#### [Task item]
Please quote exactly the opening lines of the data, from the first line to the one where "For a 2D field" appears.

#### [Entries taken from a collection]
/-!
# Frequency factorisation of the Wilson determinant of a statically lifted 2D field
(crux stmt-QuantumFields-9734 `…QuarksAsStableAction.CriticalLineDiamagnetism`, line `Sketch`,
stub `stub_frequencyFactorisation` of the static route for odd tori)

For a 2D field `A : (ℤ/L)² → Fin 4 → U(3)` let `lift A` be the `U(3)` field on `(ℤ/L)⁴` with the antiperiodic
`±1` pattern on the `0,1`-links and the seam-signed `A(x₂,x₃,j)` on the `j = 2,3`-links.  Then (`r = 1`, mass `m`)
`det D_W[lift A] = ∏_{k₀,k₁ : Fin L} det fD(A, m, π(2k₀+1)/L, π(2k₁+1)/L)` with the 2D FREQUENCY OPERATOR
`fD = [(m + 4 - cos ω₀ - cos ω₁)·1 + i(sin ω₀ γ₀ + sin ω₁ γ₁)] ⊗ 1
      - ½ Σ_{j=2,3} [(1-γ_j)(±A) fwd + (1+γ_j)(±A)ᴴ bwd]`
on `(ℤ/L)² × Fin 3 × Fin 4` (`stub_frequencyFactorisation`).  Proof.
1. GAUGE (`gaugeTransform_eq_lift`, aux. file): `lift A` is the gauge transform by `x ↦ ω^{val x₀ + val x₁}`,
   `ω = e^{iπ/L}·1`, of the field `V` with the constant phase `ω` on the `0,1`-links and the same `2,3`-links;
   `det D_W` is gauge invariant (`fermionDet_wilsonDirac_gaugeTransform`).
2. PARTIAL PLANE WAVES `P((x,a,α),(s,k)) = [((x₂,x₃),a,α) = s] χ_k(x)`, `χ_k(x) = e(k₀x₀)e(k₁x₁)`: the hops
   of `D_W[V] = (m+4)·1 - ½Σ_μ(H⁺_μ + H⁻_μ)` (`wilsonDirac_eq`) act by `H^±_μ P = P · blockDiagonal(…)`: in the
   directions `μ = 0,1` the constant link `e^{iπ/L}` and `χ_k(x ± e_μ) = e(±k_μ)χ_k(x)` give the phases
   `e^{±iφ_μ}`, `φ_μ = π(2k_μ+1)/L`, and `-½[(1-γ_μ)e^{iφ} + (1+γ_μ)e^{-iφ}] = -cos φ·1 + i sin φ·γ_μ`
   (`hopFwd_phase_mul_P`, `hopBwd_phase_mul_P`); in the directions `2,3` the hop moves `(x₂,x₃)` and `χ_k`
   is unchanged (`hopFwd_field_mul_P`, `hopBwd_field_mul_P`).  Summing: `D_W[V] P = P · blockDiagonal_k fD(φ_k)`
   (`wilsonDirac_mul_P`).
3. DETERMINANT: `Pᴴ P = L² • 1` and the index types are equinumerous, so
   `det D_W[V] = det blockDiagonal = ∏_k det fD(φ_k)` (`BlochFactorisation.det_eq_of_intertwine`,
   `Matrix.det_blockDiagonal`; `det_wilsonDirac_V`, `det_wilsonDirac_lift`).
References: Montvay–Münster, *Quantum Fields on a Lattice* §4.2.4 (4.112)–(4.119) (antiperiodic Wilson fermions
in momentum space), §5.1.1 (5.3)–(5.5) (gauge invariance); folklore (partial Fourier / Bloch reduction).
Pure theorem file (no `def`s): `ω, V, χ, P, F, Λ` are variables with defining hypotheses, instantiated by `rfl`.
-/

noncomputable section

open scoped BigOperators Matrix ComplexConjugate
open Finset
open Literature.MathematicalPhysics.QuantumLattice Literature.MathematicalPhysics.QuantumFieldTheory
  Literature.Probability.LatticeModels

namespace Summit.QuantumFields.QCD.Cruxes.CriticalLineDiamagnetism.ChessboardCellGain
namespace FrequencyFactorisation

open Complex (I)
open Literature.MathematicalPhysics (QuantumFieldTheory.Site.shift)

variable {L : ℕ} [NeZero L] (A : ZMod L → ZMod L → Fin 4 → Matrix.unitaryGroup (Fin 3) ℂ) (m : ℝ)
  (ω : Matrix.unitaryGroup (Fin 3) ℂ)
  (hω : (ω : Matrix (Fin 3) (Fin 3) ℂ) = Complex.exp (↑(Real.pi / L) * I) • (1 : Matrix (Fin 3) (Fin 3) ℂ))
  (V : GaugeConfig 4 L (Matrix.unitaryGroup (Fin 3) ℂ))
  (hV : V = fun e => if e.2 = 0 ∨ e.2 = 1 then ω
    else (if e.1 e.2 = -1 then -(A (e.1 2) (e.1 3) e.2) else A (e.1 2) (e.1 3) e.2))
  (χ : Fin L × Fin L → TorusSite 4 L → ℂ)
  (hχ : χ = fun k x => (ZMod.stdAddChar (((k.1 : ℕ) : ZMod L) * x 0) : ℂ) *
    (ZMod.stdAddChar (((k.2 : ℕ) : ZMod L) * x 1) : ℂ))
  (P : Matrix (TorusSite 4 L × Fin 3 × Fin 4) (((ZMod L × ZMod L) × Fin 3 × Fin 4) × (Fin L × Fin L)) ℂ)
  (hP : P = Matrix.of fun p q => if ((p.1 2, p.1 3), p.2) = q.1 then χ q.2 p.1 else 0)

/-! ### The hops of `D_W[V]` on the partial plane waves -/

include hω hV hχ hP in
/-- **Forward phase hops** (`μ = 0, 1`):
`(H⁺_μ P)(p,(s,k)) = χ_k(x) [(x₂,x₃) = s₁ ∧ a = b] (1 - γ_μ)_{αβ} e^{iφ_μ}`,
`e^{iφ_μ} = cos φ_μ + i sin φ_μ`, `φ_μ = π(2κ_μ(k)+1)/L`. -/
theorem hopFwd_phase_mul_P {μ : Fin 4} (hμ : μ = 0 ∨ μ = 1) (κ : Fin L × Fin L → ℕ)
    (hκ : ∀ k, χ k (Pi.single μ 1) = (ZMod.stdAddChar ((κ k : ℕ) : ZMod L) : ℂ))
    (p : TorusSite 4 L × Fin 3 × Fin 4) (q : ((ZMod L × ZMod L) × Fin 3 × Fin 4) × (Fin L × Fin L)) :
    (wilsonHopFwd (unitaryFundamentalRep (Fin 3) ℂ) V 1 μ * P) p q =
      χ q.2 p.1 * (if (p.1 2, p.1 3) = q.1.1 ∧ p.2.1 = q.1.2.1 then
        ((1 : Matrix (Fin 4) (Fin 4) ℂ) - euclideanGamma μ) p.2.2 q.1.2.2 *
          (((Real.cos (Real.pi * (2 * κ q.2 + 1) / L) : ℝ) : ℂ) +
            ((Real.sin (Real.pi * (2 * κ q.2 + 1) / L) : ℝ) : ℂ) * I) else 0) := by
  have h2 : (2 : Fin 4) ≠ μ := by rcases hμ with rfl | rfl <;> decide
  have h3 : (3 : Fin 4) ≠ μ := by rcases hμ with rfl | rfl <;> decide
  rw [rowHop_mul_P_apply χ P hP _ (fun p => QuantumFieldTheory.Site.shift p.1 μ)
    (fun p c => ((1 : Matrix (Fin 4) (Fin 4) ℂ) - euclideanGamma μ) p.2.2 c.2 *
      (Complex.exp (↑(Real.pi / L) * I) * (1 : Matrix (Fin 3) (Fin 3) ℂ) p.2.1 c.1)) ?_]
  · rw [FreeDetFormula.shift_apply_of_ne _ h2, FreeDetFormula.shift_apply_of_ne _ h3]
    unfold QuantumFieldTheory.Site.shift
    rw [char_add χ hχ, hκ, Matrix.one_apply]
    by_cases h1 : (p.1 2, p.1 3) = q.1.1
    · by_cases hab : p.2.1 = q.1.2.1
      · rw [if_pos h1, if_pos (And.intro h1 hab), if_pos hab, ← phase_mul_stdAddChar]; ring
      · rw [if_pos h1, if_neg (fun h : _ ∧ _ => hab h.2), if_neg hab]; ring
    · rw [if_neg h1, if_neg (fun h : _ ∧ _ => h1 h.1), mul_zero]
  · intro p p'
    simp only [wilsonHopFwd, Matrix.of_apply, Complex.ofReal_one, one_smul, unitaryFundamentalRep_apply,
      V_apply_phase A ω V hV _ hμ, hω, Matrix.smul_apply, smul_eq_mul]

include hω hV hχ hP in
/-- **Backward phase hops** (`μ = 0, 1`):
`(H⁻_μ P)(p,(s,k)) = χ_k(x) [(x₂,x₃) = s₁ ∧ a = b] (1 + γ_μ)_{αβ} e^{-iφ_μ}`. -/
theorem hopBwd_phase_mul_P {μ : Fin 4} (hμ : μ = 0 ∨ μ = 1) (κ : Fin L × Fin L → ℕ)
    (hκ : ∀ k, χ k (Pi.single μ 1) = (ZMod.stdAddChar ((κ k : ℕ) : ZMod L) : ℂ))
    (p : TorusSite 4 L × Fin 3 × Fin 4) (q : ((ZMod L × ZMod L) × Fin 3 × Fin 4) × (Fin L × Fin L)) :
    (wilsonHopBwd (unitaryFundamentalRep (Fin 3) ℂ) V 1 μ * P) p q =
      χ q.2 p.1 * (if (p.1 2, p.1 3) = q.1.1 ∧ p.2.1 = q.1.2.1 then
        ((1 : Matrix (Fin 4) (Fin 4) ℂ) + euclideanGamma μ) p.2.2 q.1.2.2 *
          (((Real.cos (Real.pi * (2 * κ q.2 + 1) / L) : ℝ) : ℂ) -
            ((Real.sin (Real.pi * (2 * κ q.2 + 1) / L) : ℝ) : ℂ) * I) else 0) := by
  have h2 : (2 : Fin 4) ≠ μ := by rcases hμ with rfl | rfl <;> decide
  have h3 : (3 : Fin 4) ≠ μ := by rcases hμ with rfl | rfl <;> decide
  have he : ∀ z y : TorusSite 4 L, z = QuantumFieldTheory.Site.shift y μ ↔ y = z - Pi.single μ 1 :=
    fun z y => by unfold QuantumFieldTheory.Site.shift; rw [eq_sub_iff_add_eq, eq_comm]
  rw [rowHop_mul_P_apply χ P hP _ (fun p => p.1 - Pi.single μ 1)
    (fun p c => ((1 : Matrix (Fin 4) (Fin 4) ℂ) + euclideanGamma μ) p.2.2 c.2 *
      (Complex.exp (-(↑(Real.pi / L) * I)) * (1 : Matrix (Fin 3) (Fin 3) ℂ) p.2.1 c.1)) ?_]
  · simp only [Pi.sub_apply, Pi.single_eq_of_ne h2, Pi.single_eq_of_ne h3, sub_zero]
    rw [char_sub χ hχ, hκ, Matrix.one_apply]
    by_cases h1 : (p.1 2, p.1 3) = q.1.1
    · by_cases hab : p.2.1 = q.1.2.1
      · rw [if_pos h1, if_pos (And.intro h1 hab), if_pos hab, ← conj_phase_mul_stdAddChar]; ring
      · rw [if_pos h1, if_neg (fun h : _ ∧ _ => hab h.2), if_neg hab]; ring
    · rw [if_neg h1, if_neg (fun h : _ ∧ _ => h1 h.1), mul_zero]
  · intro p p'
    by_cases h : p'.1 = p.1 - Pi.single μ 1
    · simp only [wilsonHopBwd, Matrix.of_apply, he, if_pos h, Complex.ofReal_one, one_smul,
        unitaryFundamentalRep_apply, Matrix.UnitaryGroup.inv_apply, V_apply_phase A ω V hV _ hμ, hω,
        WilsonQuarkStability.FreeTangentLandauChessboard.star_exp_smul_one, Matrix.smul_apply, smul_eq_mul]
    · simp only [wilsonHopBwd, Matrix.of_apply, he, if_neg h]

include hV hχ hP in
/-- **Forward field hops** (`μ = 2, 3`):
`(H⁺_μ P)(p,(s,k)) = χ_k(x) [s₁ = (x₂,x₃) + e_μ] (1 - γ_μ)_{αβ} (±A(x₂,x₃,μ))_{ab}`. -/
theorem hopFwd_field_mul_P {μ : Fin 4} (hμ : ¬(μ = 0 ∨ μ = 1)) (σ : ZMod L × ZMod L → ZMod L × ZMod L)
    (hσ : ∀ x : TorusSite 4 L,
      ((QuantumFieldTheory.Site.shift x μ) 2, (QuantumFieldTheory.Site.shift x μ) 3) = σ (x 2, x 3))
    (hχμ : ∀ k, χ k (Pi.single μ 1) = 1)
    (p : TorusSite 4 L × Fin 3 × Fin 4) (q : ((ZMod L × ZMod L) × Fin 3 × Fin 4) × (Fin L × Fin L)) :
    (wilsonHopFwd (unitaryFundamentalRep (Fin 3) ℂ) V 1 μ * P) p q =
      χ q.2 p.1 * (if q.1.1 = σ (p.1 2, p.1 3) then
        ((1 : Matrix (Fin 4) (Fin 4) ℂ) - euclideanGamma μ) p.2.2 q.1.2.2 *
          ((if p.1 μ = -1 then (-1 : ℂ) else 1) * (A (p.1 2) (p.1 3) μ : Matrix (Fin 3) (Fin 3) ℂ) p.2.1 q.1.2.1)
        else 0) := by
  rw [rowHop_mul_P_apply χ P hP _ (fun p => QuantumFieldTheory.Site.shift p.1 μ)
    (fun p c => ((1 : Matrix (Fin 4) (Fin 4) ℂ) - euclideanGamma μ) p.2.2 c.2 *
      ((if p.1 μ = -1 then (-1 : ℂ) else 1) * (A (p.1 2) (p.1 3) μ : Matrix (Fin 3) (Fin 3) ℂ) p.2.1 c.1)) ?_]
  · rw [hσ]
    unfold QuantumFieldTheory.Site.shift
    rw [char_add χ hχ, hχμ, mul_one]
    by_cases h : σ (p.1 2, p.1 3) = q.1.1
    · rw [if_pos h, if_pos h.symm, mul_comm]
    · rw [if_neg h, if_neg (fun h' => h h'.symm), mul_zero]
  · intro p p'
    simp only [wilsonHopFwd, Matrix.of_apply, Complex.ofReal_one, one_smul, unitaryFundamentalRep_apply,
      V_apply_field A ω V hV _ hμ, coe_seam_apply]

include hV hχ hP in
/-- **Backward field hops** (`μ = 2, 3`):
`(H⁻_μ P)(p,(s,k)) = χ_k(x) [(x₂,x₃) = s₁ + e_μ] (1 + γ_μ)_{αβ} (±A(s₁,μ))ᴴ_{ab}`. -/
theorem hopBwd_field_mul_P {μ : Fin 4} (hμ : ¬(μ = 0 ∨ μ = 1)) (σ : ZMod L × ZMod L → ZMod L × ZMod L)
    (τ : ZMod L × ZMod L → ZMod L)
    (hσ : ∀ (x : TorusSite 4 L) (t : ZMod L × ZMod L),
      ((x - Pi.single μ 1 : TorusSite 4 L) 2, (x - Pi.single μ 1 : TorusSite 4 L) 3) = t ↔ (x 2, x 3) = σ t)
    (hτ : ∀ x : TorusSite 4 L, τ (x 2, x 3) = x μ) (hχμ : ∀ k, χ k (Pi.single μ 1) = 1)
    (p : TorusSite 4 L × Fin 3 × Fin 4) (q : ((ZMod L × ZMod L) × Fin 3 × Fin 4) × (Fin L × Fin L)) :
    (wilsonHopBwd (unitaryFundamentalRep (Fin 3) ℂ) V 1 μ * P) p q =
      χ q.2 p.1 * (if (p.1 2, p.1 3) = σ q.1.1 then
        ((1 : Matrix (Fin 4) (Fin 4) ℂ) + euclideanGamma μ) p.2.2 q.1.2.2 *
          ((if τ q.1.1 = -1 then (-1 : ℂ) else 1) *
            (star (A q.1.1.1 q.1.1.2 μ : Matrix (Fin 3) (Fin 3) ℂ)) p.2.1 q.1.2.1)
        else 0) := by
  have he : ∀ z y : TorusSite 4 L, z = QuantumFieldTheory.Site.shift y μ ↔ y = z - Pi.single μ 1 :=
    fun z y => by unfold QuantumFieldTheory.Site.shift; rw [eq_sub_iff_add_eq, eq_comm]
  rw [rowHop_mul_P_apply χ P hP _ (fun p => p.1 - Pi.single μ 1)
    (fun p c => ((1 : Matrix (Fin 4) (Fin 4) ℂ) + euclideanGamma μ) p.2.2 c.2 *
      ((if (p.1 - Pi.single μ 1 : TorusSite 4 L) μ = -1 then (-1 : ℂ) else 1) *
        (star (A ((p.1 - Pi.single μ 1 : TorusSite 4 L) 2) ((p.1 - Pi.single μ 1 : TorusSite 4 L) 3) μ :
          Matrix (Fin 3) (Fin 3) ℂ)) p.2.1 c.1)) ?_]
  · obtain ⟨⟨t, c⟩, k⟩ := q
    rw [char_sub χ hχ, hχμ, map_one, mul_one]
    by_cases h : ((p.1 - Pi.single μ 1 : TorusSite 4 L) 2, (p.1 - Pi.single μ 1 : TorusSite 4 L) 3) = t
    · rw [if_pos h, if_pos ((hσ p.1 t).1 h)]
      subst h
      rw [hτ, mul_comm]
    · rw [if_neg h, if_neg (fun h' => h ((hσ p.1 t).2 h')), mul_zero]
  · intro p p'
    by_cases h : p'.1 = p.1 - Pi.single μ 1
    · simp only [wilsonHopBwd, Matrix.of_apply, he, if_pos h, Complex.ofReal_one, one_smul,
        unitaryFundamentalRep_apply, Matrix.UnitaryGroup.inv_apply]
      rw [h, V_apply_field A ω V hV _ hμ, star_coe_seam_apply]
    · simp only [wilsonHopBwd, Matrix.of_apply, he, if_neg h]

#### [Written answer]
/-!
# Frequency factorisation of the Wilson determinant of a statically lifted 2D field
(crux stmt-QuantumFields-9734 `…QuarksAsStableAction.CriticalLineDiamagnetism`, line `Sketch`,
stub `stub_frequencyFactorisation` of the static route for odd tori)

For a 2D field `A : (ℤ/L)² → Fin 4 → U(3)` let `lift A` be the `U(3)` field on `(ℤ/L)⁴` with the antiperiodic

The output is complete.